### Assignment
Every line holding the string "Mirroring" is to be copied from the entries below.

### Source data
........

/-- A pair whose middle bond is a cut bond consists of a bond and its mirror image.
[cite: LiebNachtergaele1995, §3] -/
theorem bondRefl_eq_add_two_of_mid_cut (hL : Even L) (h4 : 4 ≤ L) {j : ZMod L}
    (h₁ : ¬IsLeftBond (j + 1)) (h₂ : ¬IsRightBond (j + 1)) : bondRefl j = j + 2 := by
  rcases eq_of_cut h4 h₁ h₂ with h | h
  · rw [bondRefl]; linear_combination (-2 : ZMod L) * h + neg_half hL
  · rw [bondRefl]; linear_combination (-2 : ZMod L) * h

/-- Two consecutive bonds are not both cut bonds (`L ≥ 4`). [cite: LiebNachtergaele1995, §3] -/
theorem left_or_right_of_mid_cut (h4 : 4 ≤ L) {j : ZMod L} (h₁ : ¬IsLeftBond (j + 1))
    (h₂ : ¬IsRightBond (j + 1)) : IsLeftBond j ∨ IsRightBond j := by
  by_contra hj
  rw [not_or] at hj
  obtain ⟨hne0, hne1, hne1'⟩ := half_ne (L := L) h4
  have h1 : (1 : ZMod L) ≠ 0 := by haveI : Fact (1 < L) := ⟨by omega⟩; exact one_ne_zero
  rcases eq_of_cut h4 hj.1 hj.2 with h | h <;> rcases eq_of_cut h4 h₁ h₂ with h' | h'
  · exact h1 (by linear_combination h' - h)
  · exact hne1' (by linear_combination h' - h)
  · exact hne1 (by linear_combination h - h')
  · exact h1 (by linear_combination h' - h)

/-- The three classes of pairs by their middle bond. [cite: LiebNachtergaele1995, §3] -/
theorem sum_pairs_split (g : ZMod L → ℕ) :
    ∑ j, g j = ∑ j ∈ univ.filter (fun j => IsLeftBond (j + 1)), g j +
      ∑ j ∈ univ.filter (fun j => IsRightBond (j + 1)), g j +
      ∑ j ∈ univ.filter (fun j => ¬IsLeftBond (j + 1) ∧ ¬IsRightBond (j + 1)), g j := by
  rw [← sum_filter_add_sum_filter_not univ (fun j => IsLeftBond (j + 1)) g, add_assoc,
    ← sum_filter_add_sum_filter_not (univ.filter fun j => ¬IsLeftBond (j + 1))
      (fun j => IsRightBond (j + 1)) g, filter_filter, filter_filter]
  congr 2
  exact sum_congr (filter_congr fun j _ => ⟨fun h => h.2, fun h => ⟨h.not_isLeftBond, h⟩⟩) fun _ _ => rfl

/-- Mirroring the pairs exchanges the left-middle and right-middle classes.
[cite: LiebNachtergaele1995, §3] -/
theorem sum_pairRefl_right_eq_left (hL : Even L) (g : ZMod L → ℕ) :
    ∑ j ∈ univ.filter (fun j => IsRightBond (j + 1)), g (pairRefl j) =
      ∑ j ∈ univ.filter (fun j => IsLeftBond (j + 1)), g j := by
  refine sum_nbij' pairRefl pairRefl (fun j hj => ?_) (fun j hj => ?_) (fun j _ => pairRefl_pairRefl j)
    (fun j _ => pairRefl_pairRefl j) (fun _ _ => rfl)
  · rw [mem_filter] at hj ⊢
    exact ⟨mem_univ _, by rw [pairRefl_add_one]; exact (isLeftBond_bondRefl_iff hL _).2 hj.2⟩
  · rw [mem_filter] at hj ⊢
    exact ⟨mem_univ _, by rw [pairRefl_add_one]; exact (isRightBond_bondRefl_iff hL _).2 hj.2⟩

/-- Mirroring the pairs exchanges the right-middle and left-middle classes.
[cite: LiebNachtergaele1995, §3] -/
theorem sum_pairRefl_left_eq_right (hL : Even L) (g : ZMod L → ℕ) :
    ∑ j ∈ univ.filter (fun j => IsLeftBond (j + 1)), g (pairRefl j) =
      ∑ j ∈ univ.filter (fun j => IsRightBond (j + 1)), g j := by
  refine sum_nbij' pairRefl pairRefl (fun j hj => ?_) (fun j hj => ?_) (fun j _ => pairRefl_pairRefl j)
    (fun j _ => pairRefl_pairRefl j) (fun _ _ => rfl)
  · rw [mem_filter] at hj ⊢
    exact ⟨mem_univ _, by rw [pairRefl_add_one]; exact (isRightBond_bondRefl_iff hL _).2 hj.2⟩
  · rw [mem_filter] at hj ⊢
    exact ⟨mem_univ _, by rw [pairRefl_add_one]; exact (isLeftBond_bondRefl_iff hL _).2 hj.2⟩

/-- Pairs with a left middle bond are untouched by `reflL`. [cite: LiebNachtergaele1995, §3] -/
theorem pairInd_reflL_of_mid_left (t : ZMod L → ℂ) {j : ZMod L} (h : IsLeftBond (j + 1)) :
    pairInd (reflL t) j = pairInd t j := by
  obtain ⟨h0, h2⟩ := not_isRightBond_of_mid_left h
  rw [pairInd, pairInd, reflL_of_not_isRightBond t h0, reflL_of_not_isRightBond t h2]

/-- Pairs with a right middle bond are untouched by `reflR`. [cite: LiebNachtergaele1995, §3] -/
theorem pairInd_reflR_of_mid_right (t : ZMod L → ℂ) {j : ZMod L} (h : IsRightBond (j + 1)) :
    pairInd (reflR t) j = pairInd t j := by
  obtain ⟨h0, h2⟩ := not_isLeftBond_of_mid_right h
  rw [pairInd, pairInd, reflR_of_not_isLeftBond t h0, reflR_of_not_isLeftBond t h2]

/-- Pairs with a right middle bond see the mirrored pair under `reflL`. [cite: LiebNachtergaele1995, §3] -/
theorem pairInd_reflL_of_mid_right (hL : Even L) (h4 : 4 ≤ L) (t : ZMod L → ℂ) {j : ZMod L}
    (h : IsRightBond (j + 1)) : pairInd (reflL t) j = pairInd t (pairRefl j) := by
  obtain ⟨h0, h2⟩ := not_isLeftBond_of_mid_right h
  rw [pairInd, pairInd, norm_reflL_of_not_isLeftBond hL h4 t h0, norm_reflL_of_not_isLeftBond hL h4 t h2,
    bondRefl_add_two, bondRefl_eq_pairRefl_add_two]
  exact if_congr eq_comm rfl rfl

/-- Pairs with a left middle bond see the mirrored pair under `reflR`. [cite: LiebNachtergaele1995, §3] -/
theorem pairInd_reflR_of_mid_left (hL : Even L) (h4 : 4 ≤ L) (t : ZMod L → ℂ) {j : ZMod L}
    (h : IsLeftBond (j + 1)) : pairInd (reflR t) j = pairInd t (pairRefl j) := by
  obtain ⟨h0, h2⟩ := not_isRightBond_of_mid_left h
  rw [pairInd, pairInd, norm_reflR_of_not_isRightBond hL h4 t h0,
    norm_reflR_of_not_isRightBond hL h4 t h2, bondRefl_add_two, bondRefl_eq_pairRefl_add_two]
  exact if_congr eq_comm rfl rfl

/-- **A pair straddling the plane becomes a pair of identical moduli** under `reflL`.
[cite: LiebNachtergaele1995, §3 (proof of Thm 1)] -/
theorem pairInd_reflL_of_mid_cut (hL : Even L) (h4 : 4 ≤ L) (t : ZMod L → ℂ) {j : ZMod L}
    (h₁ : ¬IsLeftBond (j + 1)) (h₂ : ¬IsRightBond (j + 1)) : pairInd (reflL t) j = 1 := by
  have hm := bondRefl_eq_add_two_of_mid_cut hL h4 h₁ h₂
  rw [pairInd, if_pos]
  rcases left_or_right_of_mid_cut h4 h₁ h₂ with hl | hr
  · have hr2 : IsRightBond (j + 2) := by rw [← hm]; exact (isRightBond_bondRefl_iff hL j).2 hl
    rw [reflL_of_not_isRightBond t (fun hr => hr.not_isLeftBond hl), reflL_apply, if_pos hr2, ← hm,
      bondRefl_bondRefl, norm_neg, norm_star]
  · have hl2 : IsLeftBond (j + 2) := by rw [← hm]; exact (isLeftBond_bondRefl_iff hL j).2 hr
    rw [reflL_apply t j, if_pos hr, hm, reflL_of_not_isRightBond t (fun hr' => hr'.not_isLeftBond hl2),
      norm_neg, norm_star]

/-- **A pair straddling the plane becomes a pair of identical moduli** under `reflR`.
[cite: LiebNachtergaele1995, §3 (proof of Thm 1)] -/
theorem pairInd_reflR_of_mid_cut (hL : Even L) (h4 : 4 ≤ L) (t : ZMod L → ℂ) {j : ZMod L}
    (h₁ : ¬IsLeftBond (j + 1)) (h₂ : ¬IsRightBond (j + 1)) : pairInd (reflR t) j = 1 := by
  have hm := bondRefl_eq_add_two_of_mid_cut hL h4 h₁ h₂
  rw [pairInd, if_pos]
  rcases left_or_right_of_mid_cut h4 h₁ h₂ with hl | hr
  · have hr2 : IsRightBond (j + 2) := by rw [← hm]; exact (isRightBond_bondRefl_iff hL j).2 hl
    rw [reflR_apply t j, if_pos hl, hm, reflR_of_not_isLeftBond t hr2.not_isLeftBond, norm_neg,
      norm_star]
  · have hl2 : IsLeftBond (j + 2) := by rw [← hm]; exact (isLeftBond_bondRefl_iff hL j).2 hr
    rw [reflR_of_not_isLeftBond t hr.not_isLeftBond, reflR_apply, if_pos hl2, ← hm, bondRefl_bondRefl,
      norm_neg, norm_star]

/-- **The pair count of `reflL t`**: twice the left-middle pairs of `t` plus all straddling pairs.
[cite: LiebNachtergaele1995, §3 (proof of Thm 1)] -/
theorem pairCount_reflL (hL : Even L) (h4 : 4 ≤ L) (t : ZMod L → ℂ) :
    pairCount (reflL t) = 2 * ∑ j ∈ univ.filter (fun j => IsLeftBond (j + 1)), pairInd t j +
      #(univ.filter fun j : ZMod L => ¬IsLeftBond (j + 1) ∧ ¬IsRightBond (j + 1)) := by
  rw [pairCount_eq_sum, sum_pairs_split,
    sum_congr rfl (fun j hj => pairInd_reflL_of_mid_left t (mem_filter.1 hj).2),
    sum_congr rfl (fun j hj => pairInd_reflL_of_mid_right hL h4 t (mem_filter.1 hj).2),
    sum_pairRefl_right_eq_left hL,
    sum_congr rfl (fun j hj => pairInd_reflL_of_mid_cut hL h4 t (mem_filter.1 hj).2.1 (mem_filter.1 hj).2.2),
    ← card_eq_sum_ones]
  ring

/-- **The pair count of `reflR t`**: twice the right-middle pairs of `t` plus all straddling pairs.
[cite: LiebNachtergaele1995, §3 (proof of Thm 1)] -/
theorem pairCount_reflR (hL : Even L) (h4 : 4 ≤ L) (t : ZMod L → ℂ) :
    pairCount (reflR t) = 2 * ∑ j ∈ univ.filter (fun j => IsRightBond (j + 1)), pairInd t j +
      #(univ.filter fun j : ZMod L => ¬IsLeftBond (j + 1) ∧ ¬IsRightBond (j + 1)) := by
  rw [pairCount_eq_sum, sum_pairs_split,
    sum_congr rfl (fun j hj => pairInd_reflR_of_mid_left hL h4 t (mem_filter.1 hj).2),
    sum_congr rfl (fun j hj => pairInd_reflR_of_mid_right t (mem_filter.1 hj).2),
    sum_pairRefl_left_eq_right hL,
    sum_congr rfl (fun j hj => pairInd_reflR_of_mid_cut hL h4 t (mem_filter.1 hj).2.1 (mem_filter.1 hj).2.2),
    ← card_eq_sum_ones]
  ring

........

### Task output
/-- Mirroring the pairs exchanges the left-middle and right-middle classes.
/-- Mirroring the pairs exchanges the right-middle and left-middle classes.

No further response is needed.